TASK DIRECTIONS
Retype, word for word, every line from the one holding "(show (0 : ℝ)" through the one holding "have : (Pf p" in the entries below, both included, and only those lines.

·····

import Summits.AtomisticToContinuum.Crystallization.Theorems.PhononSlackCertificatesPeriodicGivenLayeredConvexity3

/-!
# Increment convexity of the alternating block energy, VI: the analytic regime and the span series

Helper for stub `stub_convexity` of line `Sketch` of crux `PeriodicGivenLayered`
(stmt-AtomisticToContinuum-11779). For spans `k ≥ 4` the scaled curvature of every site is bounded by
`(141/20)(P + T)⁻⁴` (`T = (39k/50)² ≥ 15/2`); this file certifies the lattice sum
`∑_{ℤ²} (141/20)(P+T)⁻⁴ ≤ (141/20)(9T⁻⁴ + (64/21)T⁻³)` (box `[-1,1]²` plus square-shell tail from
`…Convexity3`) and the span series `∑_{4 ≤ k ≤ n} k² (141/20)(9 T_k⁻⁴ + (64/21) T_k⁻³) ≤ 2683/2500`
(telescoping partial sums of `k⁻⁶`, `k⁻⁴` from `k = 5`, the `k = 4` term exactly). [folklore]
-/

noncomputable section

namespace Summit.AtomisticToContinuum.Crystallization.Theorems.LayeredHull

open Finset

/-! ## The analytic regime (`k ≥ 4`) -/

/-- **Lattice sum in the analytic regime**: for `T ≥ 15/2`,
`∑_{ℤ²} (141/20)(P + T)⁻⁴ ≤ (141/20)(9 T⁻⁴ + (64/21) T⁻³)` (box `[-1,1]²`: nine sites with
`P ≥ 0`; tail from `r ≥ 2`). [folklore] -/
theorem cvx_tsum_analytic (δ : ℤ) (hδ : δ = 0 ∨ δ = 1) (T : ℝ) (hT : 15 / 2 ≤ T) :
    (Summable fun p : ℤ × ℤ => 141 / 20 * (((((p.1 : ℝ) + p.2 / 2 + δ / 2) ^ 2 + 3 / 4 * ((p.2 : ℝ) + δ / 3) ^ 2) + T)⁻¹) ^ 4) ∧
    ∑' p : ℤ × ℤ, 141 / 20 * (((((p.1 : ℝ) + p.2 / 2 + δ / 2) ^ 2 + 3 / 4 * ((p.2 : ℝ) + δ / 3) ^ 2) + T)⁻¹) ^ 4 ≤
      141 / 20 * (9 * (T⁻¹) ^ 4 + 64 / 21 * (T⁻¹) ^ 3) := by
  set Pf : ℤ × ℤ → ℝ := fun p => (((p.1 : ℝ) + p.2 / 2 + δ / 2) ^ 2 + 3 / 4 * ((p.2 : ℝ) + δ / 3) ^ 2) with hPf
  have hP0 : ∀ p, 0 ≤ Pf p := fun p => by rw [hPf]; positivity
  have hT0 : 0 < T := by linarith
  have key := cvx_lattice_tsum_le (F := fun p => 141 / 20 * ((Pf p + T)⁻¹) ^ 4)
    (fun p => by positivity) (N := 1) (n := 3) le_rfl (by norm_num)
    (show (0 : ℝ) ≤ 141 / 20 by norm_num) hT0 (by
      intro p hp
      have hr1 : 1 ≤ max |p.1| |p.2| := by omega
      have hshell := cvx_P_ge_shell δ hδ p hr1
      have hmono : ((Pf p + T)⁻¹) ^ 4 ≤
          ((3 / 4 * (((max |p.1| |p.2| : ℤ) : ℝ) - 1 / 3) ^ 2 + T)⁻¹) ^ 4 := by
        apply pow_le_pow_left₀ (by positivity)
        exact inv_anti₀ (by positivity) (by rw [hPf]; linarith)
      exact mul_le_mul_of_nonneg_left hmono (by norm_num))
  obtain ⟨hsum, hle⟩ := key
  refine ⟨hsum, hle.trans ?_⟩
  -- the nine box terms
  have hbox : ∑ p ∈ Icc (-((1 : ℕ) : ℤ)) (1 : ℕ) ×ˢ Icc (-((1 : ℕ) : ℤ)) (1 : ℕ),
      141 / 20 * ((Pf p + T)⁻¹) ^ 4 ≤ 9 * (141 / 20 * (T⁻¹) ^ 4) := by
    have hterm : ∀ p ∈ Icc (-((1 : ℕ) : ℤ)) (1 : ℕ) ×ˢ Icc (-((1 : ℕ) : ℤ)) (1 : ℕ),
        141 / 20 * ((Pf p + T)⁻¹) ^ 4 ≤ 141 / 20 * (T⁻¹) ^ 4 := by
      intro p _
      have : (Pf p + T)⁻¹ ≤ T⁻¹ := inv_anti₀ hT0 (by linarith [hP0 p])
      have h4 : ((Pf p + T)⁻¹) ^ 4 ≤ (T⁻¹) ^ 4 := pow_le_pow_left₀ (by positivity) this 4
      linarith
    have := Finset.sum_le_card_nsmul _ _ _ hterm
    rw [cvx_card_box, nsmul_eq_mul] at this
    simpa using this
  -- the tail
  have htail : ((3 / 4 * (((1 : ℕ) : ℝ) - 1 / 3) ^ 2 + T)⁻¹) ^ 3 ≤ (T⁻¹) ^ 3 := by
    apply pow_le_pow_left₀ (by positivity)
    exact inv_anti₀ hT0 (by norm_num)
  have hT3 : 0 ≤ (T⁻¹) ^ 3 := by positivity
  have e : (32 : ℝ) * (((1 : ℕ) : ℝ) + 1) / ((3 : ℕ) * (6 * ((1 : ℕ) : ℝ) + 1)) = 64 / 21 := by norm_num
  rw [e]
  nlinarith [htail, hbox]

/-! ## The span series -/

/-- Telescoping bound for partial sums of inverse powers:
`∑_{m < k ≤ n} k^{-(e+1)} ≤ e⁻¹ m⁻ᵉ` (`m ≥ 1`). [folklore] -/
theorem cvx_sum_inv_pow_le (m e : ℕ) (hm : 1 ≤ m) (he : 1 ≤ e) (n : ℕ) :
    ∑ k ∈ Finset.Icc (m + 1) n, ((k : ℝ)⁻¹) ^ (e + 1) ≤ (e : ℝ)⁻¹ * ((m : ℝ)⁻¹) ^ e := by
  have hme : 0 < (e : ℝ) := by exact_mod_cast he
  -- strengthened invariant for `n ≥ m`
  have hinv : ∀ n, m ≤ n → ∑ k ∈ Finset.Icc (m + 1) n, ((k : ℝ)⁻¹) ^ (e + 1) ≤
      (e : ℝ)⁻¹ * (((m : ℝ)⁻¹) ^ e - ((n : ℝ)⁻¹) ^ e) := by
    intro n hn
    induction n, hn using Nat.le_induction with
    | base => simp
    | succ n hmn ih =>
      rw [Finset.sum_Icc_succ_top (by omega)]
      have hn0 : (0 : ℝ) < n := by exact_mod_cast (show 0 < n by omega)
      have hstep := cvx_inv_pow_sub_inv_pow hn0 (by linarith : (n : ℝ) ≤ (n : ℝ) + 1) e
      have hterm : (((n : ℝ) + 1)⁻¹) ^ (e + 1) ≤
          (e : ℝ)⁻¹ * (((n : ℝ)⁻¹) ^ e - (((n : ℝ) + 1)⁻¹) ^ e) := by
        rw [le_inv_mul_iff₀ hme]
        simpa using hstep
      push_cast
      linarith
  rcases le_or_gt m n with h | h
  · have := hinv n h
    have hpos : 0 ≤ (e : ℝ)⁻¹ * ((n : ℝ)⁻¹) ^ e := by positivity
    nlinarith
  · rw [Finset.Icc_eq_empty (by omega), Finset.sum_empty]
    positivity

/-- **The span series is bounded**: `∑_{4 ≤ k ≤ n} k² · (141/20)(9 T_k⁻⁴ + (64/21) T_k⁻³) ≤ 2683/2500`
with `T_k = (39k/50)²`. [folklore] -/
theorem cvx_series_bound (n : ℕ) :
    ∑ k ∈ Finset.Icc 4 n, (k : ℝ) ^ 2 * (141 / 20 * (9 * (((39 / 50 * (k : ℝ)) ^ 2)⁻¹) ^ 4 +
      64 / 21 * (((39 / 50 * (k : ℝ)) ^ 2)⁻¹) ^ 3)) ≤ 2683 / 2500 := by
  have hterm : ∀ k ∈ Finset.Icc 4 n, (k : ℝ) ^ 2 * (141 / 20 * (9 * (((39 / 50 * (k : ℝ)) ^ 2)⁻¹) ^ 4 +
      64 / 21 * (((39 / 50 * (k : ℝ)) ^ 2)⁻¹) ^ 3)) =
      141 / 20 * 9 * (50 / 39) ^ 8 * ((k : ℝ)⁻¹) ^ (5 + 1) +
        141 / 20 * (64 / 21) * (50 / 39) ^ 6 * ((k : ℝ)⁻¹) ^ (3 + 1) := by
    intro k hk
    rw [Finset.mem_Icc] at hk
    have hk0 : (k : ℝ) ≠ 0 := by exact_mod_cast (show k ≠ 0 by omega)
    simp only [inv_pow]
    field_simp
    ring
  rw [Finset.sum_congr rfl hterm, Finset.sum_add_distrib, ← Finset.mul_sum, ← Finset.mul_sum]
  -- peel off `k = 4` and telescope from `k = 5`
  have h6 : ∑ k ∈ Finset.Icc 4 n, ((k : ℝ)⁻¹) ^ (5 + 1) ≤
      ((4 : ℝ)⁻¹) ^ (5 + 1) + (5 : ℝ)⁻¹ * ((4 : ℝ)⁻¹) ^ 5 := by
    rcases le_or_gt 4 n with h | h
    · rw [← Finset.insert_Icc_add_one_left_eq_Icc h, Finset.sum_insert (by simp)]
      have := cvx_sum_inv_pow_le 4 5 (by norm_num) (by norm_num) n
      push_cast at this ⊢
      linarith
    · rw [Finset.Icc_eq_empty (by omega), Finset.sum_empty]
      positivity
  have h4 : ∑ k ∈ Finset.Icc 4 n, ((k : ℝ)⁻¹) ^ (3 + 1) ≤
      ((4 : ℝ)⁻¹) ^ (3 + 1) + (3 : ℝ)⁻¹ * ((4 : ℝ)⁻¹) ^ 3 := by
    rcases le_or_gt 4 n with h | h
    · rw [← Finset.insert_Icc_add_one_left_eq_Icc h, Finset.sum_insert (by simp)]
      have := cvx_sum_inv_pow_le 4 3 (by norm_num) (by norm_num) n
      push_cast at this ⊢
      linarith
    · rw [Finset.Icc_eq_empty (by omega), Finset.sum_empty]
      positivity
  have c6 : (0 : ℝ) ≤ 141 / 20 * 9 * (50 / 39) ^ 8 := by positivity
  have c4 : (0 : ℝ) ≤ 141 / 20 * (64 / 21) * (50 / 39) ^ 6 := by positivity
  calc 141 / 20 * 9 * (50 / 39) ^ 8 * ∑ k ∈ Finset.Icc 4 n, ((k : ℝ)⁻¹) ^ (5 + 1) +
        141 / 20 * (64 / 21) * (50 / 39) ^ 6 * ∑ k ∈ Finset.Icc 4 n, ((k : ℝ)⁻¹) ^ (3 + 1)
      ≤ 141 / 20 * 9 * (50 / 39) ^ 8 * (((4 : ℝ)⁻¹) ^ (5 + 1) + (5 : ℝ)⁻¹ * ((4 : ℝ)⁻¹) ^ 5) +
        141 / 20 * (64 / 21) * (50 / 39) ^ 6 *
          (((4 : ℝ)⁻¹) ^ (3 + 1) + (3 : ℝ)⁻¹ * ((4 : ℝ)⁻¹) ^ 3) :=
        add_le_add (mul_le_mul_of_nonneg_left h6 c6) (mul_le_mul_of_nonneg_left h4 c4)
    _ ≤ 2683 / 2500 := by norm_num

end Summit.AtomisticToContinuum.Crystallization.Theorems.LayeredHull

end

·····

WRITTEN RESPONSE
    (show (0 : ℝ) ≤ 141 / 20 by norm_num) hT0 (by
      intro p hp
      have hr1 : 1 ≤ max |p.1| |p.2| := by omega
      have hshell := cvx_P_ge_shell δ hδ p hr1
      have hmono : ((Pf p + T)⁻¹) ^ 4 ≤
          ((3 / 4 * (((max |p.1| |p.2| : ℤ) : ℝ) - 1 / 3) ^ 2 + T)⁻¹) ^ 4 := by
        apply pow_le_pow_left₀ (by positivity)
        exact inv_anti₀ (by positivity) (by rw [hPf]; linarith)
      exact mul_le_mul_of_nonneg_left hmono (by norm_num))
  obtain ⟨hsum, hle⟩ := key
  refine ⟨hsum, hle.trans ?_⟩
  -- the nine box terms
  have hbox : ∑ p ∈ Icc (-((1 : ℕ) : ℤ)) (1 : ℕ) ×ˢ Icc (-((1 : ℕ) : ℤ)) (1 : ℕ),
      141 / 20 * ((Pf p + T)⁻¹) ^ 4 ≤ 9 * (141 / 20 * (T⁻¹) ^ 4) := by
    have hterm : ∀ p ∈ Icc (-((1 : ℕ) : ℤ)) (1 : ℕ) ×ˢ Icc (-((1 : ℕ) : ℤ)) (1 : ℕ),
        141 / 20 * ((Pf p + T)⁻¹) ^ 4 ≤ 141 / 20 * (T⁻¹) ^ 4 := by
      intro p _
      have : (Pf p + T)⁻¹ ≤ T⁻¹ := inv_anti₀ hT0 (by linarith [hP0 p])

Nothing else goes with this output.